4 real risks of investing (and what to do about them)
4 real risks of investing (and what to do about them)
Economists talk about risk differently than the rest of us. They use words like "systemic" and "systematic." They differentiate market risk from liquidity risk from reinvestment risk. But as a layperson who's carefully setting money aside to retire, you probably think about risk in more concrete terms -- like, the risk of losing money or the risk of making unsound investment decisions.
Here is a closer look at four real-world risks you might experience as a novice investor, and how to manage them.
At some point, your investments will lose value. You should get comfortable with that idea because there's no stopping the rise and fall of stock prices.
It helps to remember that the value of your investments is of primary importance on the day you need to liquidate. Twenty years before you liquidate, a dip in your stock's value is often a nonfactor. Say a stock you own loses 10% of its value tomorrow. If the drop is prompted by a temporary circumstance, then your stock should rebound. If you wait for that rebound and later sell the stock at a sizable profit, the prior value loss becomes irrelevant.

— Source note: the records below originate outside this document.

/-- **Weighted integral of a convolution**: for locally bounded `Ψ, f, g`,
`∫_{(0,X]} Ψ(x) (f ⋆ g)(x) dx = ∫_{(0,X]} f(t) · (g ⋆ Ψ(X − ·))(X − t) dt`, i.e.
`= ∫_{(0,X]} f(t) ∫_{(0,X−t]} g(u) Ψ(t + u) du dt` (Fubini on the triangle and the translation `u = x − t`).
[folklore] -/
private theorem setIntegral_mul_oconv (hΨ : LocBdd Ψ) (hf : LocBdd f) (hg : LocBdd g) (X : ℝ) :
    ∫ x in Ioc 0 X, Ψ x * oconv f g x =
      ∫ t in Ioc 0 X, f t * oconv g (fun v => Ψ (X - v)) (X - t) := by
  -- the kernel `K t x = f t g(x−t) Ψ x` and a uniform bound on `(0,X]²`
  obtain ⟨M, hM⟩ := exists_bound_kernel hf hg (hΨ.comp_const_sub X) X
  have hK : Measurable (Function.uncurry fun t x => f t * g (x - t) * Ψ x) :=
    ((hf.measurable.comp measurable_fst).mul
      (hg.measurable.comp (measurable_snd.sub measurable_fst))).mul (hΨ.measurable.comp measurable_snd)
  have hM' : ∀ t ∈ Ioc 0 X, ∀ x ∈ Ioc 0 X, |f t * g (x - t) * Ψ x| ≤ M := by
    intro t ht x hx
    have := hM t ht x hx
    simpa only [sub_sub_cancel] using this
  have hL : ∫ x in Ioc 0 X, Ψ x * oconv f g x =
      ∫ x in Ioc 0 X, ∫ t in Ioc 0 x, f t * g (x - t) * Ψ x := by
    refine setIntegral_congr_fun measurableSet_Ioc fun x _ => ?_
    rw [oconv, mul_comm, ← integral_mul_const]
  rw [hL, setIntegral_triangle_swap hK hM']
  refine setIntegral_congr_fun measurableSet_Ioc fun t ht => ?_
  have h1 : ∫ s in Ioc t X, f t * g (s - t) * Ψ s =
      f t * ∫ s in Ioc t X, (fun u => g u * Ψ (X - (X - t - u))) (s - t) := by
    rw [← integral_const_mul]
    refine setIntegral_congr_fun measurableSet_Ioc fun s _ => ?_
    simp only [mul_assoc]
    congr 2
    ring_nf
  rw [h1, setIntegral_Ioc_comp_sub (fun u => g u * Ψ (X - (X - t - u))) ht.2, oconv]

/-- Truncation: if `F ≥ 0` on `(0,∞)` vanishes on `(Y, ∞)` and is integrable on `(0,Y]`, then
`∫_{(0,X]} F ≤ ∫_{(0,Y]} F` for every `X`. [folklore] -/
private theorem setIntegral_Ioc_le_of_eq_zero {F : ℝ → ℝ} {Y : ℝ} (hint : IntegrableOn F (Ioc 0 Y))
    (h0 : ∀ x, 0 < x → 0 ≤ F x) (hY : ∀ x, Y < x → F x = 0) (X : ℝ) :
    ∫ x in Ioc 0 X, F x ≤ ∫ x in Ioc 0 Y, F x := by
  have hF : F = (Iic Y).indicator F := by
    funext x
    by_cases hx : x ≤ Y
    · rw [indicator_of_mem (show x ∈ Iic Y from hx)]
    · rw [indicator_of_notMem (show x ∉ Iic Y from hx), hY x (not_le.1 hx)]
  calc ∫ x in Ioc 0 X, F x = ∫ x in Ioc 0 X, (Iic Y).indicator F x := by rw [← hF]
    _ = ∫ x in Ioc 0 X ∩ Iic Y, F x := setIntegral_indicator measurableSet_Iic
    _ ≤ ∫ x in Ioc 0 Y, F x := by
        refine setIntegral_mono_set hint ?_ (Filter.Eventually.of_forall ?_)
        · rw [Filter.EventuallyLE, ae_restrict_iff' measurableSet_Ioc]
          exact Filter.Eventually.of_forall fun x hx => h0 x hx.1
        · rintro x ⟨⟨hx0, -⟩, hxY⟩
          exact ⟨hx0, hxY⟩

end Fubini

/-! ### The case `n = 1`: one factor -/

section Base

variable {φ Ψ : ℝ → ℝ} {h : ℝ}

/-- Interval integrability of locally bounded functions. [folklore] -/
private theorem LocBdd.intervalIntegrable {F : ℝ → ℝ} (hF : LocBdd F) (a b : ℝ) :
    IntervalIntegrable F volume a b :=
  intervalIntegrable_iff.2 (hF.integrableOn_Ioc _ _)

/-- `∫_{(0, Mh]} F = Σ_{j<M} ∫_{jh}^{(j+1)h} F` for locally bounded `F` and `h ≥ 0`. [folklore] -/
private theorem setIntegral_Ioc_eq_sum_intervalIntegral {F : ℝ → ℝ} (hF : LocBdd F) (hh : 0 ≤ h) (M : ℕ) :
    ∫ x in Ioc 0 ((M : ℝ) * h), F x =
      ∑ j ∈ range M, ∫ x in ((j : ℝ) * h)..(((j : ℝ) + 1) * h), F x := by
  have hsum := intervalIntegral.sum_integral_adjacent_intervals (a := fun k : ℕ => (k : ℝ) * h)
    (f := F) (μ := volume) (n := M) (fun k _ => hF.intervalIntegrable _ _)
  simp only [Nat.cast_zero, zero_mul, Nat.cast_succ] at hsum
  rw [intervalIntegral.integral_of_le (by positivity)] at hsum
  exact hsum.symm

/-- Upper discretisation of one factor: for `φ ≥ 0` and antitone `Ψ ≥ 0` with `Ψ(Mh) = 0`,
`∫_{(0,X]} Ψ φ ≤ Σ_{j<M} Ψ(jh) p_j` (`E Ψ(X) ≤ E Ψ(X⁻)` for the rounded-down variable `X⁻ ≤ X`).
[cite: ShakedShanthikumar2007, (1.A.7) and Thm 1.A.3(b) (case m = 1)] -/
theorem setIntegral_mul_le_sum_cellMass (hφ : LocBdd φ) (hφ0 : ∀ t, 0 ≤ φ t) (hh : 0 < h)
    (hΨ : Antitone Ψ) (hΨ0 : ∀ x, 0 ≤ Ψ x) {M : ℕ} (hΨM : Ψ (M * h) = 0) (X : ℝ) :
    ∫ x in Ioc 0 X, Ψ x * φ x ≤ ∑ j ∈ range M, Ψ (j * h) * cellMass φ h j := by
  have hΨl : LocBdd Ψ := LocBdd.of_antitone hΨ
  have hprod : LocBdd (fun x => Ψ x * φ x) := hΨl.mul hφ
  -- truncate the integral at `Y = M h`, where `Ψ` (hence the integrand) vanishes beyond
  have h1 : ∫ x in Ioc 0 X, Ψ x * φ x ≤ ∫ x in Ioc 0 ((M : ℝ) * h), Ψ x * φ x :=
    setIntegral_Ioc_le_of_eq_zero (hprod.integrableOn_Ioc _ _)
      (fun x _ => mul_nonneg (hΨ0 x) (hφ0 x))
      (fun x hx => by rw [eq_zero_of_antitone_of_le hΨ hΨ0 hΨM hx.le, zero_mul]) X
  refine h1.trans ?_
  rw [setIntegral_Ioc_eq_sum_intervalIntegral hprod hh.le M]
  refine Finset.sum_le_sum fun j _ => ?_
  have hjh : (j : ℝ) * h ≤ ((j : ℝ) + 1) * h := by nlinarith
  calc ∫ x in ((j : ℝ) * h)..(((j : ℝ) + 1) * h), Ψ x * φ x
      ≤ ∫ x in ((j : ℝ) * h)..(((j : ℝ) + 1) * h), Ψ (j * h) * φ x := by
        refine intervalIntegral.integral_mono_on hjh (hprod.intervalIntegrable _ _)
          ((hφ.const_mul _).intervalIntegrable _ _) fun x hx => ?_
        exact mul_le_mul_of_nonneg_right (hΨ hx.1) (hφ0 x)
    _ = Ψ (j * h) * cellMass φ h j := by
        rw [intervalIntegral.integral_const_mul, cellMass_eq_intervalIntegral φ hh.le]

/-- Lower discretisation of one factor: for `φ ≥ 0` and antitone `Ψ ≥ 0` with `Ψ(X) = 0`,
`Σ_{j<M} Ψ((j+1)h) p_j ≤ ∫_{(0,X]} Ψ φ` for every `M` (`E Ψ(X⁻ + h) ≤ E Ψ(X)` as `X ≤ X⁻ + h`).
[cite: ShakedShanthikumar2007, (1.A.7) and Thm 1.A.3(b) (case m = 1)] -/
theorem sum_cellMass_le_setIntegral_mul (hφ : LocBdd φ) (hφ0 : ∀ t, 0 ≤ φ t) (hh : 0 < h)
    (hΨ : Antitone Ψ) (hΨ0 : ∀ x, 0 ≤ Ψ x) {X : ℝ} (hΨX : Ψ X = 0) (M : ℕ) :
    ∑ j ∈ range M, Ψ ((j + 1) * h) * cellMass φ h j ≤ ∫ x in Ioc 0 X, Ψ x * φ x := by
  have hΨl : LocBdd Ψ := LocBdd.of_antitone hΨ
  have hprod : LocBdd (fun x => Ψ x * φ x) := hΨl.mul hφ
  -- the integral over `(0, Mh]` is at most the integral over `(0, X]` (the integrand vanishes beyond `X`)
  have h1 : ∫ x in Ioc 0 ((M : ℝ) * h), Ψ x * φ x ≤ ∫ x in Ioc 0 X, Ψ x * φ x :=
    setIntegral_Ioc_le_of_eq_zero (hprod.integrableOn_Ioc _ _)
      (fun x _ => mul_nonneg (hΨ0 x) (hφ0 x))
      (fun x hx => by rw [eq_zero_of_antitone_of_le hΨ hΨ0 hΨX hx.le, zero_mul]) _
  refine le_trans ?_ h1
  rw [setIntegral_Ioc_eq_sum_intervalIntegral hprod hh.le M]
  refine Finset.sum_le_sum fun j _ => ?_
  have hjh : (j : ℝ) * h ≤ ((j : ℝ) + 1) * h := by nlinarith
  calc Ψ ((j + 1) * h) * cellMass φ h j
      = ∫ x in ((j : ℝ) * h)..(((j : ℝ) + 1) * h), Ψ ((j + 1) * h) * φ x := by
        rw [intervalIntegral.integral_const_mul, cellMass_eq_intervalIntegral φ hh.le]
    _ ≤ ∫ x in ((j : ℝ) * h)..(((j : ℝ) + 1) * h), Ψ x * φ x := by
        refine intervalIntegral.integral_mono_on hjh ((hφ.const_mul _).intervalIntegrable _ _)
          (hprod.intervalIntegrable _ _) fun x hx => ?_
        exact mul_le_mul_of_nonneg_right (hΨ hx.2) (hφ0 x)

end Base

/-! ### The sandwich for `n`-fold convolution powers -/

section Main

variable {φ : ℝ → ℝ} {h : ℝ}

/-- The inner integral of the Fubini identity, rewritten with the shifted weight `u ↦ Ψ(u + t)`.
[folklore] -/
private theorem oconv_reflect_eq_setIntegral (g Ψ : ℝ → ℝ) (X t : ℝ) :
    oconv g (fun v => Ψ (X - v)) (X - t) = ∫ u in Ioc 0 (X - t), Ψ (u + t) * g u := by
  rw [oconv]
  refine setIntegral_congr_fun measurableSet_Ioc fun u _ => ?_
  have : X - (X - t - u) = u + t := by ring
  rw [this, mul_comm]

/-- **Upper lattice bound** (rounding every factor DOWN to the lattice `hℕ`): for `φ ≥ 0` locally bounded,
`h > 0`, an antitone weight `Ψ ≥ 0` with `Ψ(Mh) = 0`, every `n ≥ 1` and every `X`,
`∫_{(0,X]} Ψ(x) φ^{⋆n}(x) dx ≤ Σ_{m<M} Ψ(mh) (p^{∗n})_m`, `p_j = ∫_{(jh,(j+1)h]} φ`.  Probabilistically:
`E Ψ(Sₙ) ≤ E Ψ(S⁻ₙ)` for the sum `S⁻ₙ ≤ Sₙ` of the rounded-down variables — the usual stochastic order is
closed under convolution. [cite: ShakedShanthikumar2007, Thm 1.A.3(b)] -/
theorem setIntegral_mul_cpow_le_sum (hφ : LocBdd φ) (hφ0 : ∀ t, 0 ≤ φ t) (hh : 0 < h) :
    ∀ (n : ℕ) {Ψ : ℝ → ℝ}, Antitone Ψ → (∀ x, 0 ≤ Ψ x) → ∀ {M : ℕ}, Ψ (M * h) = 0 → ∀ X : ℝ,
      ∫ x in Ioc 0 X, Ψ x * cpow φ (n + 1) x ≤
        ∑ m ∈ range M, Ψ (m * h) * dconvPow (cellMass φ h) (n + 1) m
  | 0, Ψ, hΨ, hΨ0, M, hΨM, X => by
      simpa only [zero_add, cpow_one, dconvPow_one] using
        setIntegral_mul_le_sum_cellMass hφ hφ0 hh hΨ hΨ0 hΨM X
  | n + 1, Ψ, hΨ, hΨ0, M, hΨM, X => by
      set p := cellMass φ h with hp
      set q := dconvPow p (n + 1) with hq
      have hp0 : ∀ j, 0 ≤ p j := cellMass_nonneg hφ0 h
      have hq0 : ∀ m, 0 ≤ q m := dconvPow_nonneg hp0 (n + 1)
      have hΨl : LocBdd Ψ := LocBdd.of_antitone hΨ
      have hg : LocBdd (cpow φ (n + 1)) := hφ.cpow (n + 1)
      -- shifted weights
      have hshA : ∀ c : ℝ, Antitone fun u => Ψ (u + c) := fun c a b hab =>
        hΨ (add_le_add hab (le_refl c))
      have hshA' : ∀ c : ℝ, Antitone fun u => Ψ (c + u) := fun c a b hab =>
        hΨ (add_le_add (le_refl c) hab)
      have hvan : ∀ c : ℝ, 0 ≤ c → Ψ (M * h + c) = 0 := fun c hc =>
        eq_zero_of_antitone_of_le hΨ hΨ0 hΨM (by linarith)
      have hvan2 : ∀ c : ℝ, 0 ≤ c → Ψ (c + M * h) = 0 := fun c hc =>
        eq_zero_of_antitone_of_le hΨ hΨ0 hΨM (by linarith)
      -- Fubini
      rw [cpow_succ_succ, setIntegral_mul_oconv hΨl hφ hg X]
      -- the upper function is integrable
      have hUpper : LocBdd fun t => φ t * ∑ m ∈ range M, Ψ (m * h + t) * q m :=
        hφ.mul (LocBdd.sum (range M) fun m _ => (LocBdd.of_antitone (hshA' _)).mul (LocBdd.const _))
      have hLower : LocBdd fun t => φ t * oconv (cpow φ (n + 1)) (fun v => Ψ (X - v)) (X - t) :=
        hφ.mul ((hg.oconv (hΨl.comp_const_sub X)).comp_const_sub X)
      calc ∫ t in Ioc 0 X, φ t * oconv (cpow φ (n + 1)) (fun v => Ψ (X - v)) (X - t)
          ≤ ∫ t in Ioc 0 X, φ t * ∑ m ∈ range M, Ψ (m * h + t) * q m := by
            refine setIntegral_mono_on (hLower.integrableOn_Ioc _ _) (hUpper.integrableOn_Ioc _ _)
              measurableSet_Ioc fun t ht => ?_
            refine mul_le_mul_of_nonneg_left ?_ (hφ0 t)
            rw [oconv_reflect_eq_setIntegral]
            have hIH := setIntegral_mul_cpow_le_sum hφ hφ0 hh n (hshA t) (fun x => hΨ0 _)
              (M := M) (hvan t ht.1.le) (X - t)
            simpa only using hIH
        _ = ∑ m ∈ range M, q m * ∫ t in Ioc 0 X, Ψ (m * h + t) * φ t := by
            have : ∀ t, φ t * ∑ m ∈ range M, Ψ (m * h + t) * q m =
                ∑ m ∈ range M, q m * (Ψ (m * h + t) * φ t) := fun t => by
              rw [Finset.mul_sum]
              exact Finset.sum_congr rfl fun m _ => by ring
            simp_rw [this]
            rw [integral_finsetSum _ fun m _ => ?_]
            · exact Finset.sum_congr rfl fun m _ => integral_const_mul _ _
            · exact (((LocBdd.of_antitone (hshA' _)).mul hφ).const_mul _).integrableOn_Ioc _ _
        _ ≤ ∑ m ∈ range M, q m * ∑ j ∈ range M, Ψ (m * h + j * h) * p j := by
            refine Finset.sum_le_sum fun m _ => mul_le_mul_of_nonneg_left ?_ (hq0 m)
            have := setIntegral_mul_le_sum_cellMass hφ hφ0 hh (hshA' (m * h)) (fun x => hΨ0 _)
              (M := M) (hvan2 (m * h) (by positivity)) X
            simpa only using this
        _ = ∑ m' ∈ range M, Ψ (m' * h) * dconvPow p (n + 1 + 1) m' := by
            -- re-index the square sum along antidiagonals
            set F : ℕ × ℕ → ℝ := fun ij => Ψ (((ij.1 : ℝ) + ij.2) * h) * (p ij.1 * q ij.2) with hF
            have hF0 : ∀ i j, M ≤ i + j → F (i, j) = 0 := by
              intro i j hij
              have hle : (M : ℝ) * h ≤ ((i : ℝ) + j) * h :=
                mul_le_mul_of_nonneg_right (by exact_mod_cast hij) hh.le
              simp only [hF, eq_zero_of_antitone_of_le hΨ hΨ0 hΨM hle, zero_mul]
            calc ∑ m ∈ range M, q m * ∑ j ∈ range M, Ψ (m * h + j * h) * p j
                = ∑ m ∈ range M, ∑ j ∈ range M, F (j, m) := by
                  refine Finset.sum_congr rfl fun m _ => ?_
                  rw [Finset.mul_sum]
                  refine Finset.sum_congr rfl fun j _ => ?_
                  simp only [hF]
                  have : (m : ℝ) * h + j * h = ((j : ℝ) + m) * h := by ring
                  rw [this]; ring
              _ = ∑ j ∈ range M, ∑ m ∈ range M, F (j, m) := Finset.sum_comm
              _ = ∑ m' ∈ range M, ∑ ij ∈ antidiagonal m', F ij :=
                  sum_range_sum_range_eq_sum_antidiagonal hF0
              _ = ∑ m' ∈ range M, Ψ (m' * h) * dconvPow p (n + 1 + 1) m' := by
                  refine Finset.sum_congr rfl fun m' _ => ?_
                  rw [dconvPow_succ, dconv, Finset.mul_sum]
                  refine Finset.sum_congr rfl fun ij hij => ?_
                  rw [Finset.mem_antidiagonal] at hij
                  simp only [hF]
                  have : ((ij.1 : ℝ) + ij.2) = (m' : ℝ) := by exact_mod_cast hij
                  rw [this]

The other outcome to that scenario isn't as rosy. Say the stock drops 10% tomorrow and you just retired. You may have to sell that stock at a loss to fund your retirement distributions. Here, the loss in value is relevant.
There are two ways to protect yourself from selling at a loss after a stock market dip:
Seasoned investors focus on long-term performance. This is because market behavior in the short term can be unpredictable. The challenge is that long-term performance is hard to gauge from year to year. There is the possibility you'll realize 15 years into your savings plan that you're way behind where you should be. That can generate panic or, worse, force you to delay your retirement timeline.
Three strategies can help you avoid feeling disappointed with your long-term investment performance:
In strong markets, many investors get overconfident. Overconfidence can easily lure you into investing more than you should, making quick buy decisions, and chasing short-term gains.
The thing is, the stock market can quickly shift from strong to weak. When that happens, overconfident investors can get hit the hardest. They can end up over-extended and holding unnecessary losses in their portfolios. Worse, those losses can be on stocks that don't have long-term potential -- stocks they bought to turn a quick profit.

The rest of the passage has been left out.